## Work order
Although the data below holds other lines too, output only those from the line with "NOT a claim of" up to and including the line with "theorem tropicalB_of_uniformBoundaryVertexLaw", exactly as they appear.

## Extracted data entries
▼▼▼
import Summits.ValiantsHypothesis.ValiantsHypothesis.Theorems.KPlusLogSqLawTropicalBThresholdNormalForm
import Summits.ValiantsHypothesis.ValiantsHypothesis.Theorems.KPlusLogSqLawTropicalBStaticPadding
import Summits.ValiantsHypothesis.ValiantsHypothesis.Theorems.KPlusLogSqLawTropicalBShadowCap

/-!
# Route «KPlusLogSqLaw», crux `TropicalB` (stmt-ValiantsHypothesis-19771) — the `B`-UNIFORM linear-exponent boundary vertex law
# implies a `K`-free quasi-polynomial cap on all static designs, the census rows, and `TropicalB`

HONEST FRAMING.  Helper toward the registered stubs `stub_tropThin` / `stub_tropFat` of `Cruxes/TropicalB/Lines/birth.lean`
(crux `Summit.ValiantsHypothesis.ValiantsHypothesis.Theses.KPlusLogSqLaw.TropicalB`, item `stmt-ValiantsHypothesis-19771`, route
`KPlusLogSqLaw`; cell `pub-symmetroid`, seat val-sym-trop-p1 g15, 2026-08-28; `--supports … --as helper`).  COROLLARIES of the threshold
normal form (`…TropicalBThresholdNormalForm.card_dominant_le_of_code` with the code of `…TropicalBThresholdCodes.exists_injective_code`):
IMPLICATIONS from the `B`-UNIFORM boundary vertex law
`∃ C c, ∀ B m K π ρ lab d v ε, IsBoundaryDesign π ρ lab ε → #Dom ≤ C·(m+1)^(c·B)` (a HYPOTHESIS, unfolded inline, NOT claimed;
for each fixed `B` it is `BoundarySector.BoundaryVertexLaw B (c·B)` of p447010 with a `B`-independent constant — the «in-window form»
named there).
Nothing here bounds `TropicalB` in its window or bears on `WeakLifting`, DoorA26 / DoorA34, `MatrixDescartes`
(stmt-ValiantsHypothesis-18050) or VP ≠ VNP.

* `card_dominant_static_le_of_uniform` — every STATIC design of format `(2^L, K)` has `≤ C·(2^L+1)^(3cL)` dominant terms: a `K`-FREE
  quasi-polynomial cap on all integer parametric-assignment designs (so the uniform law is at least as strong as the small side of
  Hrubeš–Yehudayoff's Open Problem 1 in design currency — a CALIBRATION of the boundary programme: it is a sector only at FIXED `B`);
* `tropRootLawAtStatic_pow_of_uniform`, `tropRootLawAtStatic_of_uniform` (size padding `tropRootLawAtStatic_of_le_size`),
  `tropRootLawAt_of_uniform` (static ports `tropRootLawAt_of_static_ports_le`, val-sym-trop-p4) — the census rows;
* `tropicalB_of_uniformBoundaryVertexLaw : (uniform law) → TropicalB`, with the exponent arithmetic `budget_le_two_pow`, `logprod_le`
  (using `log_two_mul_lt`, `sq_add_add_one_le`, `exists_logsq_le_add` of `…TropicalBShadowCap`).
[this cell]
-/

set_option linter.dupNamespace false
set_option autoImplicit false

namespace Summit.ValiantsHypothesis.ValiantsHypothesis.Theorems.KPlusLogSqLaw

namespace BoundarySector

open Summit.ValiantsHypothesis.ValiantsHypothesis.Theorems.MatrixDescartes.Negative
open Summit.ValiantsHypothesis.ValiantsHypothesis.Theorems.LacunarySymmetroidMatrixDescartes
open Summit.ValiantsHypothesis.ValiantsHypothesis.Theorems.LacunarySymmetroidMatrixDescartes.TropicalCensus
open Summit.ValiantsHypothesis.ValiantsHypothesis.Theses.KPlusLogSqLaw (TropicalB)
open scoped BigOperators
open Finset

/-! ## 3. Corollaries of the `B`-uniform boundary vertex law -/

section Uniform

open scoped Classical in
/-- **`K`-FREE QUASI-POLYNOMIAL CAP FOR STATIC DESIGNS** from the uniform law: every static design of format `(2^L, K)` has at most
`C·(2^L+1)^(3cL)` dominant terms. [this cell] -/
theorem card_dominant_static_le_of_uniform {C c : ℕ}
    (hU : ∀ (B n K' : ℕ) (π ρ : Fin B → Equiv.Perm (Fin n)) (lab : (Fin B → Bool) → Fin K') (d : Fin K' → ℕ)
      (v ε : Fin n → Fin n → Fin K' → ℤ), IsBoundaryDesign π ρ lab ε →
      (univ.filter fun q : Equiv.Perm (Fin n) × (Fin n → Fin K') => ∃ t : ℤ, IsDominant d v ε t q).card ≤ C * (n + 1) ^ (c * B))
    (L K : ℕ) (d : Fin K → ℕ) (v ε : Fin (2 ^ L) → Fin (2 ^ L) → Fin K → ℤ) (hstat : IsStatic ε) :
    (univ.filter fun q : Equiv.Perm (Fin (2 ^ L)) × (Fin (2 ^ L) → Fin K) => ∃ t : ℤ, IsDominant d v ε t q).card ≤
      C * (2 ^ L + 1) ^ (c * (3 * L)) := by
  obtain ⟨π, ρ, hcode⟩ := exists_injective_code L
  obtain ⟨lab, d', v', ε', hbd, -, hle⟩ := card_dominant_le_of_code π ρ hcode d v ε hstat
  exact hle.trans (hU _ _ _ π ρ lab d' v' ε' hbd)

open scoped Classical in
/-- the static census row at size `2^L` from the uniform law. [this cell] -/
theorem tropRootLawAtStatic_pow_of_uniform {C c : ℕ}
    (hU : ∀ (B n K' : ℕ) (π ρ : Fin B → Equiv.Perm (Fin n)) (lab : (Fin B → Bool) → Fin K') (d : Fin K' → ℕ)
      (v ε : Fin n → Fin n → Fin K' → ℤ), IsBoundaryDesign π ρ lab ε →
      (univ.filter fun q : Equiv.Perm (Fin n) × (Fin n → Fin K') => ∃ t : ℤ, IsDominant d v ε t q).card ≤ C * (n + 1) ^ (c * B))
    (L K : ℕ) : TropRootLawAtStatic (2 ^ L) K (C * (2 ^ L + 1) ^ (c * (3 * L)) - 1) := by
  classical
  intro d v ε n θ p _ hstat hθ hdom halt
  have h1 := succ_le_card_dominant d v ε θ p hθ hdom (ne_succ_of_alternating ε p halt)
  have h2 := card_dominant_static_le_of_uniform hU L K d v ε hstat
  omega

open scoped Classical in
/-- the static census row at every size from the uniform law (`L = ⌊log₂ M⌋ + 1`, size padding). [this cell] -/
theorem tropRootLawAtStatic_of_uniform {C c : ℕ}
    (hU : ∀ (B n K' : ℕ) (π ρ : Fin B → Equiv.Perm (Fin n)) (lab : (Fin B → Bool) → Fin K') (d : Fin K' → ℕ)
      (v ε : Fin n → Fin n → Fin K' → ℤ), IsBoundaryDesign π ρ lab ε →
      (univ.filter fun q : Equiv.Perm (Fin n) × (Fin n → Fin K') => ∃ t : ℤ, IsDominant d v ε t q).card ≤ C * (n + 1) ^ (c * B))
    (M K : ℕ) :
    TropRootLawAtStatic M K (C * (2 ^ (Nat.log 2 M + 1) + 1) ^ (c * (3 * (Nat.log 2 M + 1))) - 1) :=
  tropRootLawAtStatic_of_le_size (Nat.lt_pow_succ_log_self one_lt_two M).le (tropRootLawAtStatic_pow_of_uniform hU _ K)

open scoped Classical in
/-- the general census row from the uniform law (static ports at size `m·K`). [this cell] -/
theorem tropRootLawAt_of_uniform {C c : ℕ}
    (hU : ∀ (B n K' : ℕ) (π ρ : Fin B → Equiv.Perm (Fin n)) (lab : (Fin B → Bool) → Fin K') (d : Fin K' → ℕ)
      (v ε : Fin n → Fin n → Fin K' → ℤ), IsBoundaryDesign π ρ lab ε →
      (univ.filter fun q : Equiv.Perm (Fin n) × (Fin n → Fin K') => ∃ t : ℤ, IsDominant d v ε t q).card ≤ C * (n + 1) ^ (c * B))
    (m K : ℕ) :
    TropRootLawAt m K (C * (2 ^ (Nat.log 2 (m * K) + 1) + 1) ^ (c * (3 * (Nat.log 2 (m * K) + 1))) - 1) :=
  tropRootLawAt_of_static_ports_le le_rfl (tropRootLawAtStatic_of_uniform hU (m * K) K)

/-- exponent arithmetic: `C·(2^(ℓ+1) + 1)^(c·3(ℓ+1)) ≤ 2^(C + 3c(ℓ+1)(ℓ+2))`. [folklore] -/
theorem budget_le_two_pow (C c ℓ : ℕ) :
    C * (2 ^ (ℓ + 1) + 1) ^ (c * (3 * (ℓ + 1))) ≤ 2 ^ (C + 3 * c * ((ℓ + 1) * (ℓ + 2))) := by
  have h1 : 2 ^ (ℓ + 1) + 1 ≤ 2 ^ (ℓ + 2) := by
    have : 1 ≤ 2 ^ (ℓ + 1) := Nat.one_le_two_pow
    calc 2 ^ (ℓ + 1) + 1 ≤ 2 ^ (ℓ + 1) + 2 ^ (ℓ + 1) := by omega
      _ = 2 ^ (ℓ + 2) := by ring
  have h2 : (2 ^ (ℓ + 1) + 1) ^ (c * (3 * (ℓ + 1))) ≤ 2 ^ (3 * c * ((ℓ + 1) * (ℓ + 2))) :=
    calc (2 ^ (ℓ + 1) + 1) ^ (c * (3 * (ℓ + 1))) ≤ (2 ^ (ℓ + 2)) ^ (c * (3 * (ℓ + 1))) := Nat.pow_le_pow_left h1 _
      _ = 2 ^ (3 * c * ((ℓ + 1) * (ℓ + 2))) := by rw [← pow_mul]; ring_nf
  calc C * (2 ^ (ℓ + 1) + 1) ^ (c * (3 * (ℓ + 1))) ≤ 2 ^ C * 2 ^ (3 * c * ((ℓ + 1) * (ℓ + 2))) :=
        Nat.mul_le_mul Nat.lt_two_pow_self.le h2
    _ = 2 ^ (C + 3 * c * ((ℓ + 1) * (ℓ + 2))) := by rw [← pow_add]

/-- exponent arithmetic: `(ℓ+1)(ℓ+2) ≤ (3A+30)(K + ⌊log₂ m⌋²)` for `ℓ = ⌊log₂(mK)⌋`, `K ≥ 1`, `A` the constant of
`exists_logsq_le_add`. [folklore] -/
theorem logprod_le (A : ℕ) (hA : ∀ x : ℕ, Nat.log 2 x ^ 2 ≤ x + A) (m K : ℕ) (hK : 1 ≤ K) :
    (Nat.log 2 (m * K) + 1) * (Nat.log 2 (m * K) + 2) ≤ (3 * A + 30) * (K + Nat.log 2 m ^ 2) := by
  set x := Nat.log 2 m with hx
  set y := Nat.log 2 K with hy
  set ℓ := Nat.log 2 (m * K) with hℓ
  have h1 : ℓ ≤ x + y + 1 := by have := log_two_mul_lt m K; omega
  have h2 : (ℓ + 1) * (ℓ + 2) ≤ (x + y + 3) ^ 2 := by
    have e1 : ℓ + 1 ≤ x + y + 3 := by omega
    have e2 : ℓ + 2 ≤ x + y + 3 := by omega
    calc (ℓ + 1) * (ℓ + 2) ≤ (x + y + 3) * (x + y + 3) := Nat.mul_le_mul e1 e2
      _ = (x + y + 3) ^ 2 := (pow_two _).symm
  have h3 : (x + y + 3) ^ 2 ≤ 3 * (x ^ 2 + y ^ 2 + 9) := by
    zify
    nlinarith [sq_nonneg ((x : ℤ) - y), sq_nonneg ((x : ℤ) - 3), sq_nonneg ((y : ℤ) - 3)]
  have h4 : y ^ 2 ≤ K + A := hA K
  have h6 : A ≤ A * K := Nat.le_mul_of_pos_right A hK
  have h7 : 0 ≤ A * x ^ 2 := Nat.zero_le _
  calc (ℓ + 1) * (ℓ + 2) ≤ 3 * (x ^ 2 + y ^ 2 + 9) := h2.trans h3
    _ ≤ 3 * x ^ 2 + 3 * (K + A) + 27 := by omega
    _ ≤ (3 * A + 30) * (K + x ^ 2) := by nlinarith [h6, h7, hK]

open scoped Classical in
/-- **THE `B`-UNIFORM LINEAR-EXPONENT BOUNDARY VERTEX LAW IMPLIES `TropicalB`.**  If one pair of constants `(C, c)` bounds the number
of dominant terms of every boundary-type design with `B` boundaries on `m` nodes by `C·(m+1)^(c·B)`, for ALL `B` (for each fixed `B`
this is `BoundaryVertexLaw B (c·B)` of p447010, here with a `B`-independent constant), then the crux `TropicalB` holds.  NOT a claim of
the uniform law — which by `card_dominant_static_le_of_uniform` is at least a `K`-free quasi-polynomial cap on all static designs. [this cell] -/
theorem tropicalB_of_uniformBoundaryVertexLaw
    (hU : ∃ C c : ℕ, ∀ (B n K' : ℕ) (π ρ : Fin B → Equiv.Perm (Fin n)) (lab : (Fin B → Bool) → Fin K') (d : Fin K' → ℕ)
      (v ε : Fin n → Fin n → Fin K' → ℤ), IsBoundaryDesign π ρ lab ε →
      (Finset.univ.filter fun q : Equiv.Perm (Fin n) × (Fin n → Fin K') =>
        ∃ t : ℤ, IsDominant d v ε t q).card ≤ C * (n + 1) ^ (c * B)) :
    TropicalB := by
  classical
  obtain ⟨C, c, hU⟩ := hU
  obtain ⟨A, hA⟩ := exists_logsq_le_add
  refine ⟨C + 3 * c * (3 * A + 30), fun m K => ?_⟩
  show TropRootLawAt m K (2 ^ ((C + 3 * c * (3 * A + 30)) * (K + Nat.log 2 m ^ 2)))
  rcases Nat.eq_zero_or_pos K with rfl | hK
  · exact tropRootLawAt_zero m _
  have hrow := tropRootLawAt_of_uniform hU m K
  refine tropRootLawAt_mono ?_ hrow
  have e3 : 1 ≤ K + Nat.log 2 m ^ 2 := le_trans hK (Nat.le_add_right K _)
  calc C * (2 ^ (Nat.log 2 (m * K) + 1) + 1) ^ (c * (3 * (Nat.log 2 (m * K) + 1))) - 1
      ≤ C * (2 ^ (Nat.log 2 (m * K) + 1) + 1) ^ (c * (3 * (Nat.log 2 (m * K) + 1))) := Nat.sub_le _ _
    _ ≤ 2 ^ (C + 3 * c * ((Nat.log 2 (m * K) + 1) * (Nat.log 2 (m * K) + 2))) := budget_le_two_pow C c _
    _ ≤ 2 ^ ((C + 3 * c * (3 * A + 30)) * (K + Nat.log 2 m ^ 2)) := by
        refine Nat.pow_le_pow_right (by norm_num) ?_
        have h := logprod_le A hA m K hK
        calc C + 3 * c * ((Nat.log 2 (m * K) + 1) * (Nat.log 2 (m * K) + 2))
            ≤ C * (K + Nat.log 2 m ^ 2) + 3 * c * ((3 * A + 30) * (K + Nat.log 2 m ^ 2)) :=
              Nat.add_le_add (Nat.le_mul_of_pos_right _ e3) (Nat.mul_le_mul_left _ h)
          _ = (C + 3 * c * (3 * A + 30)) * (K + Nat.log 2 m ^ 2) := by ring

end Uniform

end BoundarySector

end Summit.ValiantsHypothesis.ValiantsHypothesis.Theorems.KPlusLogSqLaw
▲▲▲
## Exercise response
this is `BoundaryVertexLaw B (c·B)` of p447010, here with a `B`-independent constant), then the crux `TropicalB` holds.  NOT a claim of
the uniform law — which by `card_dominant_static_le_of_uniform` is at least a `K`-free quasi-polynomial cap on all static designs. [this cell] -/
theorem tropicalB_of_uniformBoundaryVertexLaw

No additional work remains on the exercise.